= WORK REQUIRED =
Please give back word for word the lines of the material below between the line containing "obtain ⟨kp, hkp⟩" and the line containing "Thm 1 (1)] -/", inclusive.

= EXERCISE DATA =
/-! ## (G1) as printed: «if and only if» -/

/-- **Exact synchronization condition for acyclic graphs** [DCB 2013 SI Thm 2 (G1)]: on a radial
lossless network (rooted-tree presentation, couplings supported on tree edges, `a_i > 0`), with the
tree flows `u` of the injections `P` (conservation at every node) and `0 ≤ γ ≤ π/2`:
there is a synchronous equilibrium with `|θ_i − θ_j| ≤ γ` across every line IF AND ONLY IF
`|u_i| ≤ a_i sin γ` on every edge (‖BᵀL†ω‖_∞ ≤ sin γ); in that case `Bᵀθ* = arcsin(u/a)`
(previous two theorems). [cite: DorflerChertkovBullo2013, SI §3.2 Thm 2 (G1)] -/
theorem exists_equilibrium_iff_treeFlow_le {root : Fin n} {parent : Fin n → Fin n}
    {depth : Fin n → ℕ} (hroot : depth root = 0)
    (hdepth : ∀ i, i ≠ root → depth i = depth (parent i) + 1)
    (C : Fin n → Fin n → ℝ) (hC : ∀ i j, C i j = C j i)
    (htree : ∀ i j, i ≠ j → C i j ≠ 0 → (i ≠ root ∧ j = parent i) ∨ (j ≠ root ∧ i = parent j))
    (ha : ∀ i, i ≠ root → 0 < C i (parent i)) (P u : Fin n → ℝ)
    (hcons : ∀ i, P i = (if i ≠ root then u i else 0)
      - ∑ j ∈ Finset.univ.filter (fun j => j ≠ root ∧ parent j = i), u j)
    {γ : ℝ} (hγ0 : 0 ≤ γ) (hγ : γ ≤ π / 2) :
    (∃ θ : Fin n → ℝ, (∀ i, ∑ j, C i j * Real.sin (θ i - θ j) = P i) ∧
        ∀ i j, i ≠ j → C i j ≠ 0 → |θ i - θ j| ≤ γ)
      ↔ ∀ i, i ≠ root → |u i| ≤ C i (parent i) * Real.sin γ := by
  constructor
  · rintro ⟨θ, heq, hcoh⟩ i hi
    have hcoh' : ∀ i, i ≠ root → |θ i - θ (parent i)| ≤ γ := fun i hi =>
      hcoh i (parent i) (parent_ne_self hdepth hi).symm (ha i hi).ne'
    exact (treeFlow_le_of_equilibrium hdepth C hC htree ha P u hcons hγ0 hγ θ heq hcoh' i hi).2.1
  · intro hu
    obtain ⟨θ, -, -, hcoh, heq⟩ :=
      exists_equilibrium_of_treeFlow_le hroot hdepth C hC htree ha P u hcons hγ0 hγ hu
    refine ⟨θ, heq, fun i j hij hCij => ?_⟩
    rcases htree i j hij hCij with ⟨hi, hj⟩ | ⟨hj, hi⟩
    · rw [hj]; exact hcoh i hi
    · rw [hi, abs_sub_comm]; exact hcoh j hj

/-! ## Finitely many synchronous states per period on a tree (all branches)

«On a tree-network, there is a unique flow distribution satisfying Kirchhoff's current law»
[DelabaysColettaJacquod2016, §3 before Thm 3.6; proof of Thm 3.6: «If m = n − 1, then G is a tree
and the flows on the lines are uniquely determined»] = SI Thm 1 (1) with `Ker(B) = ∅`: every edge
SINE of a synchronous state is determined, so a state is determined modulo `2π` by the BRANCH
(sign of the cosine) of each edge — at most `2ⁿ` pinned states per period, in particular finitely
many: the census hypothesis of `FiniteEquilibriumSetIsolation` holds on every radial network with
live edges WITHOUT any computation (contrast `UnicyclicNetworkEquilibria.lean`, one chord ⇒ one real
census parameter). -/

/-- Two angles with the same sine and cosines of the same sign differ by a whole turn (private).
[folklore] [cite: DelabaysColettaJacquod2016, Def. 3.7] -/
private theorem exists_int_of_sin_eq_of_cos_nonneg_iff {x y : ℝ} (hs : Real.sin x = Real.sin y)
    (hc : (0 ≤ Real.cos x ↔ 0 ≤ Real.cos y)) : ∃ k : ℤ, x - y = k * (2 * π) := by
  have hcos : Real.cos x = Real.cos y := by
    have h2 : (Real.cos x - Real.cos y) * (Real.cos x + Real.cos y) = 0 := by
      have hx := Real.sin_sq_add_cos_sq x
      have hy := Real.sin_sq_add_cos_sq y
      rw [hs] at hx
      nlinarith
    rcases mul_eq_zero.1 h2 with h | h
    · linarith
    · rcases le_or_gt 0 (Real.cos x) with hx | hx
      · have hy := hc.1 hx; linarith
      · have hy : Real.cos y < 0 := by
          by_contra hy; push Not at hy; exact absurd (hc.2 hy) (not_le.2 hx)
        linarith
  have h1 : Real.cos (x - y) = 1 := by
    rw [Real.cos_sub, hcos, hs]
    nlinarith [Real.sin_sq_add_cos_sq y]
  obtain ⟨k, hk⟩ := (Real.cos_eq_one_iff (x - y)).1 h1
  exact ⟨k, hk.symm⟩

/-- **On a tree, two synchronous states with the same injections and the same edge branches
(signs of the edge cosines) agree modulo `2π` at every node** — pinned at the root and taken in the
period box `[−π, π)ⁿ`, they are EQUAL. Mechanism: the difference of their edge flows is a tree flow
of the zero injection, hence zero (`treeFlow_unique`); live edges ⇒ equal edge sines; equal branches
⇒ edge angles equal modulo `2π`; down the tree.
[cite: DorflerChertkovBullo2013, SI §3.1 Thm 1 (1), §3.2 Thm 2 proof («Ker(B) = ∅»)]
[cite: DelabaysColettaJacquod2016, §3 («unique flow distribution» on a tree), Def. 3.7] -/
theorem pinned_equilibrium_eq_of_branch_eq {root : Fin n} {parent : Fin n → Fin n}
    {depth : Fin n → ℕ} (hdepth : ∀ i, i ≠ root → depth i = depth (parent i) + 1)
    (C : Fin n → Fin n → ℝ) (hC : ∀ i j, C i j = C j i)
    (htree : ∀ i j, i ≠ j → C i j ≠ 0 → (i ≠ root ∧ j = parent i) ∨ (j ≠ root ∧ i = parent j))
    (ha : ∀ i, i ≠ root → C i (parent i) ≠ 0) (P : Fin n → ℝ) {θ θ' : Fin n → ℝ}
    (hr : θ root = 0) (hbox : ∀ i, θ i ∈ Set.Ico (-π) π)
    (heq : ∀ i, ∑ j, C i j * Real.sin (θ i - θ j) = P i)
    (hr' : θ' root = 0) (hbox' : ∀ i, θ' i ∈ Set.Ico (-π) π)
    (heq' : ∀ i, ∑ j, C i j * Real.sin (θ' i - θ' j) = P i)
    (hsign : ∀ i, i ≠ root →
      (0 ≤ Real.cos (θ i - θ (parent i)) ↔ 0 ≤ Real.cos (θ' i - θ' (parent i)))) :
    θ = θ' := by
  classical
  -- the flow differences are a tree flow of the zero injection
  set d : Fin n → ℝ := fun i =>
    C i (parent i) * Real.sin (θ i - θ (parent i)) - C i (parent i) * Real.sin (θ' i - θ' (parent i))
    with hd
  have hcons : ∀ i, (if i ≠ root then d i else 0)
      = ∑ j ∈ Finset.univ.filter (fun j => j ≠ root ∧ parent j = i), d j := by
    intro i
    have h1 := heq i
    have h2 := heq' i
    rw [flow_eq_treeFlow hdepth C hC htree θ i] at h1
    rw [flow_eq_treeFlow hdepth C hC htree θ' i] at h2
    simp only [hd, Finset.sum_sub_distrib]
    split_ifs with hi
    · rw [if_pos hi] at h1 h2; linarith
    · rw [if_neg hi] at h1 h2; linarith
  have hzero := treeFlow_unique hdepth d hcons
  -- edge angles agree modulo 2π
  have hedge : ∀ i, i ≠ root →
      ∃ k : ℤ, (θ i - θ (parent i)) - (θ' i - θ' (parent i)) = k * (2 * π) := by
    intro i hi
    refine exists_int_of_sin_eq_of_cos_nonneg_iff ?_ (hsign i hi)
    have h0 := hzero i hi
    simp only [hd] at h0
    exact mul_left_cancel₀ (ha i hi) (by linarith)
  -- node angles agree modulo 2π, down the tree
  have hnode : ∀ m : ℕ, ∀ i, depth i = m → ∃ k : ℤ, θ i - θ' i = k * (2 * π) := by
    intro m
    induction m using Nat.strong_induction_on with
    | _ m ih =>
      intro i hm
      by_cases hi : i = root
      · subst hi
        exact ⟨0, by rw [hr, hr']; simp⟩
      · have hdp : depth (parent i) < m := by
          have := hdepth i hi; omega
        obtain ⟨kp, hkp⟩ := ih _ hdp (parent i) rfl
        obtain ⟨ke, hke⟩ := hedge i hi
        exact ⟨kp + ke, by push_cast; linarith⟩
  funext i
  obtain ⟨k, hk⟩ := hnode (depth i) i rfl
  obtain ⟨a1, a2⟩ := hbox i
  obtain ⟨b1, b2⟩ := hbox' i
  have hk0 : k = 0 := by
    have hlt : |(k : ℝ)| < 1 := by
      rw [abs_lt]
      constructor <;> nlinarith [Real.pi_pos]
    have : |k| < 1 := by exact_mod_cast hlt
    rw [abs_lt] at this
    omega
  rw [hk0] at hk
  simp only [Int.cast_zero, zero_mul] at hk
  linarith

/-- **Finitely many synchronous states per period on a tree** (pinned at the root, half-open period
box): the census hypothesis of `FiniteEquilibriumSetIsolation.exists_levelIsolation_of_finite_pinned`
holds on every radial lossless network with live tree edges, for every injection vector, with no
computation. [cite: DelabaysColettaJacquod2016, §3 («On a tree-network, there is a unique flow
distribution satisfying Kirchhoff's current law»)] [cite: DorflerChertkovBullo2013, SI §3.1 Thm 1 (1)] -/
theorem finite_pinned_equilibria {root : Fin n} {parent : Fin n → Fin n}
    {depth : Fin n → ℕ} (hdepth : ∀ i, i ≠ root → depth i = depth (parent i) + 1)
    (C : Fin n → Fin n → ℝ) (hC : ∀ i j, C i j = C j i)
    (htree : ∀ i j, i ≠ j → C i j ≠ 0 → (i ≠ root ∧ j = parent i) ∨ (j ≠ root ∧ i = parent j))
    (ha : ∀ i, i ≠ root → C i (parent i) ≠ 0) (P : Fin n → ℝ) :
    {θ : Fin n → ℝ | θ root = 0 ∧ (∀ i, θ i ∈ Set.Ico (-π) π) ∧
      ∀ i, ∑ j, C i j * Real.sin (θ i - θ j) = P i}.Finite := by
  classical
  refine Set.Finite.of_finite_image (f := fun θ : Fin n → ℝ =>
    fun i => decide (0 ≤ Real.cos (θ i - θ (parent i)))) (Set.toFinite _) ?_
  rintro θ ⟨hr, hbox, heq⟩ θ' ⟨hr', hbox', heq'⟩ hk
  refine pinned_equilibrium_eq_of_branch_eq hdepth C hC htree ha P hr hbox heq hr' hbox' heq'
    fun i _ => ?_
  have h := congr_fun hk i
  simpa only [decide_eq_decide] using h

= RESULT FOR THIS EXERCISE =
        obtain ⟨kp, hkp⟩ := ih _ hdp (parent i) rfl
        obtain ⟨ke, hke⟩ := hedge i hi
        exact ⟨kp + ke, by push_cast; linarith⟩
  funext i
  obtain ⟨k, hk⟩ := hnode (depth i) i rfl
  obtain ⟨a1, a2⟩ := hbox i
  obtain ⟨b1, b2⟩ := hbox' i
  have hk0 : k = 0 := by
    have hlt : |(k : ℝ)| < 1 := by
      rw [abs_lt]
      constructor <;> nlinarith [Real.pi_pos]
    have : |k| < 1 := by exact_mod_cast hlt
    rw [abs_lt] at this
    omega
  rw [hk0] at hk
  simp only [Int.cast_zero, zero_mul] at hk
  linarith

/-- **Finitely many synchronous states per period on a tree** (pinned at the root, half-open period
box): the census hypothesis of `FiniteEquilibriumSetIsolation.exists_levelIsolation_of_finite_pinned`
holds on every radial lossless network with live tree edges, for every injection vector, with no
computation. [cite: DelabaysColettaJacquod2016, §3 («On a tree-network, there is a unique flow
distribution satisfying Kirchhoff's current law»)] [cite: DorflerChertkovBullo2013, SI §3.1 Thm 1 (1)] -/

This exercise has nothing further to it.